Zenzic was launched by Lloyd-Jones and Nadine Buckland in 2014 when they recognised that debt capital markets had become more fragmented, offering a wide range of finance. “There was a massive move out of banks into non-bank finance, mirroring what had happened in the US 20 years earlier,” he says.

At the time he was working in the private debt team of Big Four accountants EY, advising clients on a range of private debt transactions, when he realised there was a big swathe of companies in the middle market really weren’t that well served in terms of financial advisory services. “The big guys, the investment grade companies, they had the investment banks, but if you dropped down beneath that, while there was a clutch of very strong boutiques and the Big Four accountants, it was underserved,” says Lloyd-Jones.

“What we were doing at EY was innovative and entrepreneurial, but we thought we could do this outside EY where there are certain constraints on working in a big organisation.

Zenzic was set up initially as a private debt advisory business, advising mid-market cap companies, private equity houses on private debt transactions, on asset and corporate financings through to more bespoke situations like financings on FX swaps. “We added a debt capital market offering, the same thematic there, we thought mid-market firms were underserved by DCM.

“If you walk into the offices of Goldman Sachs or JP Morgan, these bulge bracket banks need to be doing ticket sizes of £200m plus typically, that’s the general rule of thumb. We can do smaller capital markets transactions using the same technology but allowing companies to start journey with an initial issuance of £50m,” he says.

“One of the things we’ve been thinking about now is the interaction between private and public DCM, and whether public DCM might be more or less resilient- the ability to span public and private debt markets the business now focuses on public and private on an advisory basis, and in 2018 we also added an investment arm, which makes our own debt driven investments in various sectors, typically asset backed sectors, real estate and other sectors,” says Lloyd-Jones.

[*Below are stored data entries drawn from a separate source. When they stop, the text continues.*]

/-- **The exact decomposition**: `S_g(x) + 2·Bdry_g(x) = 2·A_g(x) + 2·Mid_g(x) + Sq_g(x)`. -/
theorem polyDivisorSum_add_two_mul_bdry_eq (g : ℤ[X]) (x : ℕ) :
    polyDivisorSum g x + 2 * polyBdryCount g x
      = 2 * polySmallStorey g x + 2 * polyLocatedRootCount g x + polySqCount g x := by
  unfold polyDivisorSum polyBdryCount polySmallStorey polyLocatedRootCount polySqCount
  rw [mul_sum, mul_sum, mul_sum, ← sum_add_distrib, ← sum_add_distrib, ← sum_add_distrib]
  refine sum_congr rfl fun n _ => ?_
  have h1 := card_divisors_eq_two_mul_add_sq (g.eval (n : ℤ)).natAbs
  have h2 := card_lt_add_bdry_eq (g.eval (n : ℤ)).natAbs x
  omega

/-- `Sq_g(x) ≤ x`. -/
theorem polySqCount_le (g : ℤ[X]) (x : ℕ) : polySqCount g x ≤ x := by
  unfold polySqCount
  calc ∑ n ∈ Icc 1 x, #(((g.eval (n : ℤ)).natAbs.divisors).filter fun d => d * d = (g.eval (n : ℤ)).natAbs)
      ≤ ∑ _n ∈ Icc 1 x, 1 := sum_le_sum fun n _ => card_divisors_filter_sq_eq_le_one _
    _ = x := by simp

/-- **Swap**: the small storey is `∑_{d ≤ x} #{1 ≤ n ≤ x : d ∣ g(n)}` when `g` has no zero in `[1, x]`. -/
theorem polySmallStorey_eq_sum_card (g : ℤ[X]) {x : ℕ} (hg0 : ∀ n ∈ Icc 1 x, g.eval (n : ℤ) ≠ 0) :
    polySmallStorey g x = ∑ d ∈ Icc 1 x, #((Icc 1 x).filter fun n : ℕ => (d : ℤ) ∣ g.eval (n : ℤ)) := by
  unfold polySmallStorey
  have h1 : ∀ n ∈ Icc 1 x, #(((g.eval (n : ℤ)).natAbs.divisors).filter fun d => d ≤ x)
      = ∑ d ∈ Icc 1 x, if (d : ℤ) ∣ g.eval (n : ℤ) then 1 else 0 := by
    intro n hn
    rw [divisors_filter_le_eq_Icc_filter (Int.natAbs_ne_zero.mpr (hg0 n hn)) x, card_filter]
    refine sum_congr rfl fun d _ => ?_
    simp only [Int.natCast_dvd]
  rw [sum_congr rfl h1, sum_comm]
  refine sum_congr rfl fun d _ => ?_
  rw [card_filter]

/-- **The small storey is `x·L_g(x) + O(∑_{d ≤ x} ρ_g(d))`.** -/
theorem abs_polySmallStorey_sub_le (g : ℤ[X]) {x : ℕ} (hg0 : ∀ n ∈ Icc 1 x, g.eval (n : ℤ) ≠ 0) :
    |(polySmallStorey g x : ℝ) - (x : ℝ) * polySmallLevel g x|
      ≤ ∑ d ∈ Icc 1 x, (polyRootCountMod ![g] d : ℝ) := by
  rw [polySmallStorey_eq_sum_card g hg0, polySmallLevel, Nat.cast_sum, mul_sum, ← sum_sub_distrib]
  refine (abs_sum_le_sum_abs _ _).trans (sum_le_sum fun d hd => ?_)
  have hd0 : 0 < d := (mem_Icc.mp hd).1
  have := abs_card_filter_dvd_eval_sub_le g hd0 x
  rwa [mul_div_assoc] at this

/-- **The boundary term is `≤ 2∑_{d ≤ x} ρ_g(d)`** when `n² ≤ |g(n)|` on `[1, x]`: then `|g(n)| ≤ d²` forces `n ≤ d`,
so for each `d ≤ x` only the roots `n ∈ [1, d]` — at most `2ρ_g(d)` of them — are counted. -/
theorem polyBdryCount_le (g : ℤ[X]) {x : ℕ} (hsq : ∀ n ∈ Icc 1 x, n * n ≤ (g.eval (n : ℤ)).natAbs) :
    (polyBdryCount g x : ℝ) ≤ 2 * ∑ d ∈ Icc 1 x, (polyRootCountMod ![g] d : ℝ) := by
  have hg0 : ∀ n ∈ Icc 1 x, g.eval (n : ℤ) ≠ 0 := by
    intro n hn h
    have := hsq n hn
    rw [h, Int.natAbs_zero] at this
    have h1 : 1 ≤ n := (mem_Icc.mp hn).1
    nlinarith
  -- Step 1: an integer inequality, by swapping the sums.
  have hstep : polyBdryCount g x ≤ ∑ d ∈ Icc 1 x, #((Icc 1 d).filter fun n : ℕ => (d : ℤ) ∣ g.eval (n : ℤ)) := by
    unfold polyBdryCount
    have h1 : ∀ n ∈ Icc 1 x,
        #(((g.eval (n : ℤ)).natAbs.divisors).filter fun d => d ≤ x ∧ (g.eval (n : ℤ)).natAbs ≤ d * d)
          ≤ ∑ d ∈ Icc 1 x, if (n ≤ d ∧ (d : ℤ) ∣ g.eval (n : ℤ)) then 1 else 0 := by
      intro n hn
      rw [← card_filter]
      refine card_le_card_of_injOn (fun d => d) (fun d hd => ?_) (Set.injOn_id _)
      simp only [coe_filter, Nat.mem_divisors, mem_Icc, Set.mem_setOf_eq] at hd ⊢
      obtain ⟨⟨hdN, hN⟩, hdx, hNd⟩ := hd
      refine ⟨⟨Nat.pos_of_dvd_of_pos hdN (Nat.pos_of_ne_zero hN), hdx⟩, ?_, Int.natCast_dvd.mpr hdN⟩
      exact Nat.mul_self_le_mul_self_iff.mp ((hsq n hn).trans hNd)
    refine (sum_le_sum h1).trans ?_
    rw [sum_comm]
    refine sum_le_sum fun d hd => ?_
    rw [← card_filter]
    refine card_le_card_of_injOn (fun n => n) (fun n hn => ?_) (Set.injOn_id _)
    simp only [coe_filter, mem_Icc, Set.mem_setOf_eq] at hn ⊢
    exact ⟨⟨hn.1.1, hn.2.1⟩, hn.2.2⟩
  -- Step 2: each class count on `[1, d]` is at most `2ρ_g(d)`.
  calc (polyBdryCount g x : ℝ)
      ≤ ∑ d ∈ Icc 1 x, (#((Icc 1 d).filter fun n : ℕ => (d : ℤ) ∣ g.eval (n : ℤ)) : ℝ) := by
        exact_mod_cast hstep
    _ ≤ ∑ d ∈ Icc 1 x, 2 * (polyRootCountMod ![g] d : ℝ) := by
        refine sum_le_sum fun d hd => ?_
        have hd0 : 0 < d := (mem_Icc.mp hd).1
        have h := abs_card_filter_dvd_eval_sub_le g hd0 d
        have hdd : (d : ℝ) * (polyRootCountMod ![g] d : ℝ) / d = polyRootCountMod ![g] d := by
          field_simp
        rw [hdd] at h
        have := (abs_sub_le_iff.mp h).1
        linarith
    _ = 2 * ∑ d ∈ Icc 1 x, (polyRootCountMod ![g] d : ℝ) := by rw [mul_sum]

/-- **Main inequality (every `g` with `n² ≤ |g(n)|` on `[1, x]`).**
`|S_g(x) − 2x·L_g(x) − 2·Mid_g(x)| ≤ x + 6∑_{d ≤ x} ρ_g(d)`. -/
theorem abs_polyDivisorSum_sub_main_sub_located_le (g : ℤ[X]) {x : ℕ}
    (hsq : ∀ n ∈ Icc 1 x, n * n ≤ (g.eval (n : ℤ)).natAbs) :
    |(polyDivisorSum g x : ℝ) - 2 * (x : ℝ) * polySmallLevel g x - 2 * (polyLocatedRootCount g x : ℝ)|
      ≤ (x : ℝ) + 6 * ∑ d ∈ Icc 1 x, (polyRootCountMod ![g] d : ℝ) := by
  have hg0 : ∀ n ∈ Icc 1 x, g.eval (n : ℤ) ≠ 0 := by
    intro n hn h
    have := hsq n hn
    rw [h, Int.natAbs_zero] at this
    have h1 : 1 ≤ n := (mem_Icc.mp hn).1
    nlinarith
  have hdec := polyDivisorSum_add_two_mul_bdry_eq g x
  have hdecR : (polyDivisorSum g x : ℝ) + 2 * (polyBdryCount g x : ℝ)
      = 2 * (polySmallStorey g x : ℝ) + 2 * (polyLocatedRootCount g x : ℝ) + (polySqCount g x : ℝ) := by
    exact_mod_cast hdec
  have hA := abs_polySmallStorey_sub_le g hg0
  have hB := polyBdryCount_le g hsq
  have hB0 : (0 : ℝ) ≤ polyBdryCount g x := Nat.cast_nonneg _
  have hSq : (polySqCount g x : ℝ) ≤ x := by exact_mod_cast polySqCount_le g x
  have hSq0 : (0 : ℝ) ≤ polySqCount g x := Nat.cast_nonneg _
  rw [abs_le] at hA ⊢
  constructor <;> nlinarith [hA.1, hA.2]

/-- **Headline (irreducible `g` of positive degree with `n² ≤ |g(n)|` for `n ≥ 1`)**:
`S_g(x) = 2x·L_g(x) + 2·Mid_g(x) + O(x)` — the divisor sum along `g` is an explicit small-divisor term plus twice the
located root count past `x`, up to `O(x)`. -/
theorem exists_abs_polyDivisorSum_sub_le {g : ℤ[X]} (hirr : Irreducible g) (hdeg : 0 < g.natDegree)
    (hsq : ∀ n : ℕ, 1 ≤ n → n * n ≤ (g.eval (n : ℤ)).natAbs) :
    ∃ C : ℝ, ∀ x : ℕ, 2 ≤ x →
      |(polyDivisorSum g x : ℝ) - 2 * (x : ℝ) * polySmallLevel g x - 2 * (polyLocatedRootCount g x : ℝ)|
        ≤ C * x := by
  obtain ⟨C, hC0, hC⟩ := exists_sum_rootCount_le hirr hdeg
  refine ⟨1 + 6 * C, fun x hx => ?_⟩
  have h1 := abs_polyDivisorSum_sub_main_sub_located_le g (x := x) fun n hn => hsq n (mem_Icc.mp hn).1
  have h2 := hC (x : ℝ) (by exact_mod_cast hx)
  rw [Nat.floor_natCast] at h2
  nlinarith

/-- **Corollary (the classical mean value as a hypothesis).**  If `L_g(x) = A log x + O(1)` — the Dedekind–Landau
mean value of `ρ_g`, a consequence of the prime ideal theorem, NOT proved here — then
`S_g(x) − 2·Mid_g(x) = 2A·x log x + O(x)`: an asymptotic `S_g(x) ~ D·x log x` is equivalent to
`Mid_g(x) ~ (D/2 − A)·x log x`. -/
theorem exists_abs_polyDivisorSum_sub_located_sub_log_le {g : ℤ[X]} (hirr : Irreducible g)
    (hdeg : 0 < g.natDegree) (hsq : ∀ n : ℕ, 1 ≤ n → n * n ≤ (g.eval (n : ℤ)).natAbs)
    {A K : ℝ} (hL : ∀ x : ℕ, 2 ≤ x → |polySmallLevel g x - A * Real.log x| ≤ K) :
    ∃ C : ℝ, ∀ x : ℕ, 2 ≤ x →
      |(polyDivisorSum g x : ℝ) - 2 * (polyLocatedRootCount g x : ℝ) - 2 * A * (x : ℝ) * Real.log x|
        ≤ C * x := by
  obtain ⟨C, hC⟩ := exists_abs_polyDivisorSum_sub_le hirr hdeg hsq
  refine ⟨C + 2 * K, fun x hx => ?_⟩
  have h1 := hC x hx
  have h2 := hL x hx
  have hx0 : (0 : ℝ) ≤ x := Nat.cast_nonneg _
  rw [abs_le] at h1 h2 ⊢
  constructor <;> nlinarith [h1.1, h1.2, h2.1, h2.2]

“The idea now is that we are often on various transactions combining the advisory and investment function, on the same transaction. So we can advise clients where to put the bulk of their capital and we have investments alongside the capital, often doing the most difficult part, often a smaller piece of the capital structure, but it can be the piece that can be difficult to raise, but unlocks the whole transaction,” he says.

In the meantime, Lloyd-Jones is focused on the question of how corporates will survive in such a challenging environment, in order to prosper again in the future. “There is a view that businesses can’t just be turned on again like a switch, that there will be some time to ramp up. But that ramp up can happen relatively quickly with the right support,” he says.